Dataset entries
/-!
# Hard-core bits of the direct product of a hiding randomized function (Goldreich 2001, Prop. 3.5.5, hiding form)

`HardCoreFunctionsDirectProduct.lean` proves Goldreich's Prop. 3.5.5 — the concatenated hard-core bits of
independent copies are a hard-core function of the direct product — for the output-padded version `F` of a
one-way function `f` (a deterministic function, no randomness). The constructions of §3.5.2–3.5.3 apply the
same step to *randomized* functions `g(x, ρ)` that are merely **hiding** (no efficient algorithm recovers
`x` itself from `g(x, ρ)`; Liu–Pass 2020, Appendix; Haitner–Harnik–Reingold 2006) — the case in point being
`g(x, h) = (f(x), h(x), h)` for a regular one-way `f` and a pairwise independent `h` (Construction 3.5.8,
Prop. 3.5.9). The tree's Goldreich–Levin theorem is already stated for hiding randomized functions
(`goldreichLevin_hiding_len_holds`), so the step goes through verbatim; this file carries it out, with the
randomness `ρ` of length `r0(n) = R0(n)` (a polynomial) read off the sampler's coins next to the secret `x`:

* real sample: `g(x ‖ ρ) ‖ σ ‖ GL_k(x, σ) ‖ rest ‖ 0^{pad}` (`k = ⌊log₂ n⌋`), ideal sample:
  `g(x ‖ ρ) ‖ σ ‖ u ‖ rest ‖ 0^{pad}` (`u ← U_k`; zero-padding to the common polynomial length `Lp + A`), on a
  common polynomial coin budget `A = X(X+2) + R0 + Lp` (`Lp` a polynomial bound on the
  output length `L(n)` of `g`), samplers `HCHide.SX`, `HCHide.SY` (brick pipelines around a given `FP`
  program `G2⟨1ⁿ, w⟩ = g(w)`), junk sampler `SZ`;
* `seedEnsemble_SX` / `seedEnsemble_SY`: one copy is a Goldreich–Levin sample of `g` over all secrets with
  `U_{A − cI}` appended; `isCompIndistinguishable_seed` (GL for hiding `g` + `append_sampled`);
* **`isCompIndistinguishable_prod`** — for every polynomial `m`, the `m(n)`-fold products of real and ideal
  samples are computationally indistinguishable (Thm. 3.2.6); `prodEnsemble_SX` (law on tight blocks of
  `aT = A − k` coins), `prodEnsemble_SY`.

The data are bundled as `Q : HCHide.Data` (`g`, its program `G2`, `R0`, `Lp`, `L`); the hypotheses are
`Q.G2 ∈ FP`, `Q.Good` (`G2` computes `g`, `g` has output length `L ≤ Lp` on well-formed seeds) and
`IsHidingOver Q.g S₀ Q.r0`.

## References

* O. Goldreich, *Foundations of Cryptography I: Basic Tools*, CUP 2001 (2004 printing): Construction 3.5.4,
  Prop. 3.5.5 (PDF p. 173); Construction 3.5.8, Prop. 3.5.9 (PDF pp. 176–177); Thm. 2.5.6; Thm. 3.2.6.
* Y. Liu, R. Pass, *On one-way functions and Kolmogorov complexity*, FOCS 2020 (arXiv:2009.11514), Appendix
  (Goldreich–Levin for `𝒮`-hiding functions).
* I. Haitner, D. Harnik, O. Reingold, *On the power of the randomized iterate*, CRYPTO 2006 (hiding).
-/

namespace Literature.Computability.Cryptography

open Filter Asymptotics _root_.Computability Complexity Finset Polynomial Hybrid HCProd

namespace HCHide

/-! ### Data and parameters -/

/-- The data of a hiding randomized function for the product construction: the function `g` (read on
`x ‖ ρ`), an `FP` program `G2` for it on pairs `⟨1ⁿ, x ‖ ρ⟩`, the randomness length `R0` and output-length
bound `Lp` (polynomials), and the exact output length `L`. [folklore] -/
structure Data where
  /-- the randomized function, on `x ‖ ρ` [folklore] -/
  g : List Bool → List Bool
  /-- a program computing `g` on `⟨1ⁿ, x ‖ ρ⟩` [folklore] -/
  G2 : List Bool → List Bool
  /-- the randomness length, a polynomial [folklore] -/
  R0 : Polynomial ℕ
  /-- a polynomial bound on the output length [folklore] -/
  Lp : Polynomial ℕ
  /-- the output length on level `n` [folklore] -/
  L : ℕ → ℕ

namespace Data

variable (Q : Data)

/-- `r0 n = R0(n)`: the randomness length. [folklore] -/
def r0 (n : ℕ) : ℕ := Q.R0.eval n

/-- `cR n = n + (r0 n + k n)`: the coins `x ‖ ρ ‖ σ` read by a real sample. [folklore] -/
def cR (n : ℕ) : ℕ := n + (Q.r0 n + kL n * n)

/-- `cI n = n + (r0 n + k n + k)`: the coins `x ‖ ρ ‖ σ ‖ u` read by an ideal sample. [folklore] -/
def cI (n : ℕ) : ℕ := n + (Q.r0 n + kL n * n + kL n)

/-- **The coin polynomial** `A = X(X+2) + R0 + Lp`. [folklore] -/
noncomputable def A : Polynomial ℕ := X * (X + C 2) + Q.R0 + Q.Lp

/-- `aT n = A n − k n`: the tight block length. [folklore] -/
noncomputable def aT (n : ℕ) : ℕ := Q.A.eval n - kL n

/-- `padLen n = Lp n + (n + r0 n) − L n`: the number of zeros appended to every sample (this makes the
common sample length the polynomial `Lp + A`, whatever the exact output length `L` of `g` is). [folklore] -/
noncomputable def padLen (n : ℕ) : ℕ := Q.Lp.eval n + (n + Q.r0 n) - Q.L n

/-- `b n = L n + (A n − (n + r0 n)) + padLen n` (`= Lp n + A n`, `b_eq`): the common sample length. [folklore] -/
noncomputable def b (n : ℕ) : ℕ := Q.L n + (Q.A.eval n - (n + Q.r0 n)) + Q.padLen n

/-- **Well-formedness**: `G2` computes `g` on well-formed pairs, and `g` has output length `L n ≤ Lp n` on
seeds `x ‖ ρ` with `|x| = n`, `|ρ| = r0 n`. [folklore] -/
def Good (Q : Data) : Prop :=
  (∀ n (w : List Bool), w.length = n + Q.r0 n → Q.G2 (boolPair (unaryEncodeNat n) w) = Q.g w) ∧
  (∀ n (w : List Bool), w.length = n + Q.r0 n → (Q.g w).length = Q.L n) ∧
  (∀ n, Q.L n ≤ Q.Lp.eval n)

/-- Value of `A`. [folklore] -/
@[simp] theorem A_eval (n : ℕ) : Q.A.eval n = n * (n + 2) + Q.r0 n + Q.Lp.eval n := by simp [A, r0]

/-- `cI n = cR n + k n`. [folklore] -/
theorem cI_eq (n : ℕ) : Q.cI n = Q.cR n + kL n := by unfold cI cR; omega

/-- `cI n ≤ A n`. [folklore] -/
theorem cI_le_A (n : ℕ) : Q.cI n ≤ Q.A.eval n := by
  have hk := kL_le n
  unfold cI
  rw [A_eval]
  nlinarith

/-- `aT n = cR n + (A n − cI n)`. [folklore] -/
theorem aT_eq (n : ℕ) : Q.aT n = Q.cR n + (Q.A.eval n - Q.cI n) := by
  have h := Q.cI_le_A n
  unfold aT cI cR at *
  omega

/-- `aT n ≤ A n`. [folklore] -/
theorem aT_le_A (n : ℕ) : Q.aT n ≤ Q.A.eval n := Nat.sub_le _ _

/-- `cR n ≤ aT n`. [folklore] -/
theorem cR_le_aT (n : ℕ) : Q.cR n ≤ Q.aT n := by rw [aT_eq]; exact Nat.le_add_right _ _

/-- `n + r0 n ≤ cR n`. [folklore] -/
theorem le_cR (n : ℕ) : n + Q.r0 n ≤ Q.cR n := by unfold cR; omega

/-- `Lp n ≤ aT n` (a tight block is at least as long as an output of `g`). [folklore] -/
theorem Lp_le_aT (n : ℕ) : Q.Lp.eval n ≤ Q.aT n := by
  have hk := kL_le n
  unfold aT
  rw [A_eval]
  have : kL n ≤ n * (n + 2) := hk.trans (Nat.le_mul_of_pos_right n (by omega))
  omega

/-! ### The real body -/

/-- **The real sample read off a tight block** `w = x ‖ ρ ‖ σ ‖ rest`: `g(x ‖ ρ) ‖ σ ‖ GL_k(x, σ) ‖ rest`.
[Goldreich 2001, Construction 3.5.4 with Thm. 2.5.6 (hiding form)] [folklore] -/
noncomputable def body (n : ℕ) (w : List Bool) : List Bool :=
  glReal Q.g (Q.r0 n) (kL n) n (w.take (Q.cR n)) ++ w.drop (Q.cR n) ++ List.replicate (Q.padLen n) false

/-- `|1ⁿ| = n`. [folklore] -/
private theorem length_unaryEncodeNat (n : ℕ) : (unaryEncodeNat n).length = n := unary_decode_encode_nat n

/-- **The real body, spelled out.** [folklore] -/
theorem body_eq (n : ℕ) (w : List Bool) :
    Q.body n w = Q.g (w.take (n + Q.r0 n)) ++ (w.drop (n + Q.r0 n)).take (kL n * n) ++
      glBits (kL n) n (w.take n) ((w.drop (n + Q.r0 n)).take (kL n * n)) ++ w.drop (Q.cR n) ++
        List.replicate (Q.padLen n) false := by
  have hle := Q.le_cR n
  have h1 : (w.take (Q.cR n)).take (n + Q.r0 n) = w.take (n + Q.r0 n) := by rw [List.take_take, min_eq_left hle]
  have h2 : ((w.take (Q.cR n)).drop (n + Q.r0 n)).take (kL n * n) = (w.drop (n + Q.r0 n)).take (kL n * n) := by
    rw [List.drop_take, List.take_take, cR, show n + (Q.r0 n + kL n * n) - (n + Q.r0 n) = kL n * n by omega, min_self]
  have h3 : (w.take (Q.cR n)).take n = w.take n := by rw [List.take_take, min_eq_left (le_trans (Nat.le_add_right _ _) hle)]
  rw [body, glReal, h1, h2, h3]

/-- **Length of the real body** on a tight block: `b n`. [folklore] -/
theorem length_body (hQ : Q.Good) {n : ℕ} {w : List Bool} (hw : w.length = Q.aT n) : (Q.body n w).length = Q.b n := by
  have hA := Q.cI_le_A n
  have hcR := Q.cR_le_aT n
  have hxr : (w.take (n + Q.r0 n)).length = n + Q.r0 n := by
    rw [List.length_take, hw, min_eq_left ((Q.le_cR n).trans hcR)]
  have hσ : ((w.drop (n + Q.r0 n)).take (kL n * n)).length = kL n * n := by
    rw [List.length_take, List.length_drop, hw, min_eq_left]
    unfold cR at hcR; omega
  rw [body_eq, List.length_append, List.length_append, List.length_append, List.length_append, hQ.2.1 n _ hxr, hσ,
    length_glBits, List.length_drop, hw, aT_eq, b, List.length_replicate]
  unfold cI cR at *
  omega

/-- `body` on a concatenation `w₁ ++ w₂` with `|w₁| = cR n`. [folklore] -/
theorem body_append {n : ℕ} {w₁ : List Bool} (hw₁ : w₁.length = Q.cR n) (w₂ : List Bool) :
    Q.body n (w₁ ++ w₂) = glReal Q.g (Q.r0 n) (kL n) n w₁ ++ (w₂ ++ List.replicate (Q.padLen n) false) := by
  rw [body, List.take_left' hw₁, List.drop_left' hw₁, List.append_assoc]

/-! ### The samplers (brick pipelines) -/

section Program

open Complexity.Brick Complexity.Plumb Complexity.OracleCompose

What is expected
Your task for the entries above: copy exactly the span starting with the line with "unfold cI cR at *" and going on through the line with "(brick pipelines) -/", both lines included, and nothing else.

Answer to this exercise
  unfold cI cR at *
  omega

/-- `body` on a concatenation `w₁ ++ w₂` with `|w₁| = cR n`. [folklore] -/
theorem body_append {n : ℕ} {w₁ : List Bool} (hw₁ : w₁.length = Q.cR n) (w₂ : List Bool) :
    Q.body n (w₁ ++ w₂) = glReal Q.g (Q.r0 n) (kL n) n w₁ ++ (w₂ ++ List.replicate (Q.padLen n) false) := by
  rw [body, List.take_left' hw₁, List.drop_left' hw₁, List.append_assoc]

/-! ### The samplers (brick pipelines) -/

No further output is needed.